Your doctor will determine if obinutuzumab is right for you based on your type and stage of lymphoma, your previous treatments, and your overall health.

Who should not take it

You should not take obinutuzumab if you have had a severe allergic reaction (anaphylaxis), serum sickness, or other hypersensitivity to obinutuzumab or any of its ingredients.

Obinutuzumab should not be given to patients with active infections. If you have a history of recurring or chronic infections, your doctor will carefully consider the risks and benefits. It is also important to avoid live virus vaccines during treatment and until your B cells have recovered.

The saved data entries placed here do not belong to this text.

import Literature.RepresentationTheory.HeisenbergGroup.SchrodingerFibreIrreducibility      -- ★ fibres `f ↦ f(θ, ·)` (`exists_fibreMap`, `sumElim_mem_schwartzBruhat`), dot-model irreducibility
import Literature.NumberTheory.Automorphic.LocalSchwartzBruhatDirectSum                     -- ★ `mul_resL_resR_mem_schwartzBruhat` (products in separate variables are Schwartz–Bruhat)
import Literature.RepresentationTheory.TwistedCoinvariants                                   -- ★ `TwistedCoinv.ker ∕ Coinv ∕ mk ∕ lift ∕ rep`
import Summits.HodgeConjecture.HodgeConjecture.Theorems.F0P2oLocallyConstantCoboundary      -- ★ p829212 F0P2-p05 (g0): the locally-constant coboundary lemma (road (S3))
import HarnessLib

/-!
# Crux `H413`, programme P2, N3 road (S1) — THE `Y`-COINVARIANTS OF THE SCHRÖDINGER MODEL ALONG A TOTALLY ISOTROPIC `Y`:
# in the `Y`-adapted model `𝒮(F^{ι₁ ⊔ ι₀})` they ARE the fibre over `0`, `f ↦ f(0, ·) ∈ 𝒮(F^{ι₀})`, equivariantly for `H(Y^⊥) ↠ H(Y^⊥ ∕ Y)`

Cell hodgecm-mathlib (D-0151), FLOOR 0, crux item H413 = stmt-HodgeConjecture-24833, programme P2; the #76 U′-N pay-down's last print residue
N3 (★ letter `GelbartRogawski1991.thetaType_nonsplit_jacquetModule`, INVENTORY III-42), road note `F0/P2/B-p18/g28/N3-ROAD.v1.B-p18g28.md`
(K1 lead B-p18 (g28)) §2 step **(S1)** «the `Y`-coinvariants `S_Y := S ∕ ⟨ρ(y)φ − φ : y ∈ Y⟩` of a model `S` of the Heisenberg representation of
`H(𝕎)` carry the Heisenberg representation of `H(Y^⊥ ∕ Y) = H(𝕎₁)` (irreducible, central character `ψ`) — computed in ONE convenient model»;
F0P2-plan (g8) ROW «N3-S1 Y-COINVARIANTS OF THE SCHRÖDINGER MODEL» 2026-08-31T17:52:54Z, seat A-p12 (g17).  THEOREMS ONLY (no `def`, no instance,
no notation, no named fact, no `sorry`); never imports a `Cruxes/…/Lines` module; kernel lane `--supports stmt-HodgeConjecture-24833 --as helper`.
HC_CM is proved only modulo the 2 remaining named inputs (hLiu418, h413) until rung 0 closes; nothing printed is asserted here.

THE CONVENIENT MODEL.  `F` a non-archimedean local field, `ψ` a locally constant (for the kernel: continuous non-trivial) additive character,
finite index types `ι₁`, `ι₀`, and the tree's smooth «dot» Schrödinger model `ρ = schrodingerSB ⟨·,·⟩ ψ` of `H(𝕎)`, `𝕎 = X × X^*`, `X = F^{ι₁ ⊔ ι₀}`
(★ `SchrodingerModel`, `SchrodingerCommutantPi`: `(ρ((x,y),t) f)(u) = ψ(t + ⟨u, y⟩) f(u + x)`).  The totally isotropic subspace is
**`Y = 0 × (F^{ι₁} × 0)`** — the MODULATIONS `ρ(0, (y₁, 0), 0)`, `(ρ f)(u) = ψ(⟨u|ι₁, y₁⟩) f(u)`, in the `ι₁`-variables only; then
`Y^⊥ = {((x, y), t) : x|ι₁ = 0}`, `𝕎₁ := Y^⊥ ∕ Y = F^{ι₀} × F^{ι₀}` with the dot pairing, and `H(Y^⊥) ↠ H(𝕎₁)` is `((x,y),t) ↦ ((x|ι₀, y|ι₀), t)`.
This is the polarisation ADAPTED to `Y` (the «Heisenberg-parabolic ∕ Kirillov» chart of ★ `SchrodingerFibreIrreducibility`); the tree's own
`omegaLoc v` lives in the (re, im) chart `𝒮(F_v³)` of `E_w³`, in which `Y = ℓ ⊗ W` (`ℓ = T e₁` an isotropic `E_w`-line of the DIAGONAL form) is in
general position — the passage is ★ `SchrodingerSymplecticTransport.exists_intertwiner_of_symplectic` along an adapted symplectic chart `Γ` with
`Γ Y = 0 × (F^{ι₁} × 0)` (road steps (S2)∕(S5), not this file) [MoeglinVignerasWaldspurger1987, Chap. 2 II.1–II.2].

THE FIBRE OVER `0`.  Every statement is about an arbitrary linear map `φ₀ : 𝒮(F^{ι₁ ⊔ ι₀}) →ₗ 𝒮(F^{ι₀})` with `(φ₀ f)(u₀) = f(0, u₀)` (one exists:
★ `exists_fibreMap 0`; no new constant is introduced).
* §1 `fibreZero_surjective` (extend `g` by `1_{𝒪^{ι₁}} ⊗ g`, ★ `mul_resL_resR_mem_schwartzBruhat`).
* §2 THE KERNEL: `Y` dies on the fibre (`fibreZero_schrodingerSB_piModul`), and conversely **`mem_span_of_fibreZero_eq_zero`** — a function vanishing
  on the fibre over `0` is a finite sum of `Y`-coboundaries `ρ(y) φ − φ` (★ p829212 `mem_span_mul_sub_of_forall_eq_zero` at `X₀ = {u|ι₁ = 0}`,
  `𝒰 = {ψ(⟨·|ι₁, y₁⟩)}`; separation = `ψ` non-trivial); hence **`ker_fibreZero_eq_span`**: `ker φ₀ = span {ρ(0,(y₁,0),0) φ − φ}`.
* §3 EQUIVARIANCE **`fibreZero_schrodingerSB_of_comp_inl_eq_zero`**: for `h = ((x,y),t)` with `x|ι₁ = 0`,
  `φ₀ (ρ h f) = ρ₀((x|ι₀, y|ι₀), t) (φ₀ f)` — `φ₀` intertwines `ρ|_{H(Y^⊥)}` with the dot Schrödinger model `ρ₀` of `H(𝕎₁)` on `𝒮(F^{ι₀})`
  (so `Y` acts trivially and the centre by `ψ` on the quotient).
* §4 THE `Y`-COINVARIANTS: `exists_quotient_span_equiv_fibre` (`𝒮 ∕ span ≃ₗ 𝒮(F^{ι₀})` through `φ₀`); **`eq_span_or_eq_top_of_invariant`** — a
  subspace containing the coboundaries and stable under `ρ(H(Y^⊥))` is the coboundaries or everything, i.e. `S_Y` IS IRREDUCIBLE under `H(𝕎₁)`
  (★ `eq_bot_or_eq_top_of_invariant_schrodingerSB_pi`); and the `TwistedCoinv` currency of (S2)∕(S4): for ANY homomorphism `j : Z →* H(𝕎)` onto
  `Ỹ = Y · centre` read with the character `χ = ψ ∘ t` (`hj`, `hχ`), **`twistedCoinv_ker_eq_ker_fibreZero`** (`TwistedCoinv.ker (ρ ∘ j) χ = ker φ₀`) and
  **`exists_twistedCoinv_equiv_fibre`** — `TwistedCoinv.Coinv (ρ ∘ j) χ ≃ₗ 𝒮(F^{ι₀})` over `φ₀`, intertwining `TwistedCoinv.rep` of any commuting
  action that `φ₀` carries to `σ` with `σ`.
This is [MoeglinVignerasWaldspurger1987, Chap. 2 I.3–I.4; Chap. 3 §IV.2 (the mixed model), §IV.5 (filtration de Kudla)] ∕ [Kudla1986, proof of
Thm. 2.8] for the first step of Kudla's filtration, written model-explicitly; [BernsteinZelevinsky1976, §1–§2.33] for the coinvariant functor.

## References
* [MoeglinVignerasWaldspurger1987] C. Mœglin, M.-F. Vignéras, J.-L. Waldspurger, *Correspondances de Howe sur un corps p-adique*, LNM 1291 (1987):
  Chap. 2 I.3–I.4 (Schrödinger and mixed models), II.1–II.2; Chap. 3 §IV.2, §IV.5.
* [Kudla1986] S. Kudla, *On the local theta-correspondence*, Invent. Math. 83 (1986) 229–255: proof of Thm. 2.8 (Jacquet modules of the Weil
  representation along a totally isotropic subspace).
* [BernsteinZelevinsky1976] I. N. Bernstein, A. V. Zelevinsky, Russian Math. Surveys 31 (1976): §1.1, §2.30–2.33 (coinvariants).
* [WeilBNT1967] A. Weil, *Basic Number Theory* (1967), Ch. VII §2 (standard functions on `F^ι`).
-/

set_option autoImplicit false
set_option linter.dupNamespace false -- the mandated namespace repeats the single-problem summit's segment
import Summits.Ventures.CertifiedManyBodySolver.Observables.ClusterCapFieldTransport
import Summits.Ventures.CertifiedManyBodySolver.Upper.DWaveSourceOpenClusterCapTTPrime
import HarnessLib

/-!
# Reading ONE certified sourced cluster state at EVERY diagonal hopping `t′`: the open `t–t′` box energy is affine
# in `t′`, so a certificate that prints the state's energy AND its diagonal-hopping expectation `K₂` caps the sourced
# energy at every `t′` — `t′`-transport on the PRODUCER side, exact (the `t′`-twin of `ClusterCapFieldTransport`)

Cell hubbard-obs (rung R0/CQ, nodes lane; row «pinning-field response menu nodes — h-chords», seat hubbard-obs-pin-1 g4).
A cluster certificate (pilot-1 capU2/capU3 4×3, anomaly-1 capTP 4×3, var-10 W5 boxes) evaluates ONE integer vector `ψ` of the open
pair-sourced `a × b` box EXACTLY. The `t–t′` sourced cluster
`A^{tt′}_C(t′; μ, h) = dWaveSourceOpenBoxTT' a b t′ U μ h = dWaveSourceOpenBox a b U μ h + hamiltonian (rectBoxDiagGraph a b) t′ 0`
(pin-1 g2, p470410) is AFFINE in `t′` with slope the unit diagonal-hopping operator of the open box
`T₂ := hamiltonian (rectBoxDiagGraph a b) 1 0 = −Σ_{⟨⟨xy⟩⟩ ⊂ box, σ} c†_{xσ}c_{yσ}` (ordered pairs, i.e. both a term and its conjugate;
`(a−1)(b−1)·2` diagonal bonds): `A^{tt′}_C(t″) = A^{tt′}_C(t′) + (t″ − t′)·T₂` (`dWaveSourceOpenBoxTT'_tp_affine`), hence
`Re⟨ψ, A^{tt′}_C(t″)ψ⟩ = Re⟨ψ, A^{tt′}_C(t′)ψ⟩ + (t″ − t′)·Re⟨ψ, T₂ψ⟩` (`re_expect_dWaveSourceOpenBoxTT'_tp`). So if the producer prints ONE
more exact rational per vector — the DIAGONAL-HOP ROW `k₂ := Re⟨ψ, T₂ψ⟩/(ab)` (the «K₂ of the trial state» of hubbard-box-p3's
`DWaveSourceCapClassTPrimeTransport` §9, 2026-08-27T02:04:35Z; for the tiled product state only intra-box diagonal bonds contribute, pin-1
`expect_prodFamily_hamiltonian_fermionTorusDiagGraph`) — the same vector is an energy CAP at every `t″`: moving DOWN in `t′` (`t″ ≤ t′`,
coefficient `t″ − t′ ≤ 0`) consumes a LOWER diag-hop row `k2lo·(ab) ≤ Re⟨ψ, T₂ψ⟩` and gives cap `u + (t″ − t′)·k2lo`
(`clusterCapTT'_tp_down`); moving UP consumes the UPPER row and gives `u + (t″ − t′)·k2hi` (`clusterCapTT'_tp_up`). §3 packages this for
CLAIM NODES: (i) the DIAG-HOP NODE = the standard five-conjunct `t–t′` node plus two trailing rows `k2lo·(ab) ≤ Re⟨ψ,T₂ψ⟩ ≤ k2hi·(ab)`
⇒ the STANDARD five-conjunct `t–t′` node at `t″` (`clusterNodeTT'_at_tp_{down,up}_of_diagHopNode`) — consumable verbatim by
`sourcedEnergyUpperRow_of_exists_clusterStateTT'` (pin-1 p470410), hubbard-cq-p6's `exists_canonicalClass_sourced_le_of_clusterCapInterval_of_clusterCapTT'`,
p2's TT′ bridge, obsth-2's interval readers; (ii) the TWO-FIELD DIAG-HOP NODE = obsth-2's seven-conjunct two-field `t–t′` node plus the two
diag-hop rows (NINE conjuncts) ⇒ obsth-2's seven-conjunct TWO-FIELD `t–t′` node at `t″`
(`twoFieldNodeTT'_at_tp_{down,up}_of_twoFieldDiagHopNode`; the zero-field rows move by the same `(t″ − t′)·k₂` because `T₂` does not
depend on `h`) ⇒ then `clusterNodeTT'_at_field_{down,up}_of_twoFieldNode` reads it at every field: ONE certified vector with rows
(E(h), E(0), N, K₂) is a sourced energy cap on the whole `(t′, h)` plane of its `(U, μ)`. §4 composes (i) with the torus row:
`sourcedEnergyUpperRow_at_tp_{down,up}_of_diagHopNode` (`SourcedEnergyUpperRow t″ U μ h q L₀ e` for any rational `e` above the transported cap).
Slot convention for producers (EXACT rationals per site): `k2 = Re⟨v|hamiltonian (rectBoxDiagGraph a b) 1 0|v⟩/⟨v|v⟩/(ab)` — MINUS the
diagonal hopping expectation summed over ordered diagonal pairs inside the box and both spins; a `t′ = 0` vector (capU2/capU3) has a
generally NONZERO `k2` (it is an observable of the vector, not a term of its Hamiltonian).

HONEST FRAMING: exact bookkeeping on ONE trial state (a variational CEILING moved along its own affine line in `t′`); the leaves it
feeds are CONDITIONAL finite-field RESPONSE floors / cap rows at other `t′` (claim nodes as hypotheses, CANDIDATE until readers + referee),
never order parameters, no phase word, not a superconductivity verdict. Zero compute; no definition; no named fact; no `sorry`.
References: D. Ruelle, *Statistical Mechanics: Rigorous Results* (1969) §3.3 (trial states); Xu et al., Science 384 (2024) eadh7691
eq. (1) (the `t–t′` sourced model); Koma–Tasaki, J. Stat. Phys. 76 (1994) 745 §1.
-/

noncomputable section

If you are pregnant or planning to become pregnant, you should discuss this with your doctor, as obinutuzumab can harm an unborn baby. Women of childbearing age should use effective contraception during treatment and for 6 months after the last dose.

Commonly used with

For follicular lymphoma, obinutuzumab is most commonly used in combination with chemotherapy drugs such as bendamustine, CHOP (cyclophosphamide, doxorubicin, vincristine, and prednisone), or CVP (cyclophosphamide, vincristine, and prednisone). After the initial combination phase, it may be continued alone as maintenance therapy.

Premedications like steroids, acetaminophen, and antihistamines are routinely used before each infusion to reduce the risk of infusion-related reactions.

Commonly tested with

Obinutuzumab has been tested in combination with several chemotherapy regimens, including bendamustine, CHOP, and CVP, for the treatment of follicular lymphoma. It has also been compared to rituximab-containing regimens in clinical studies.

During treatment, your doctor will monitor your blood counts and organ function regularly, and may test for hepatitis B and other infections before starting therapy.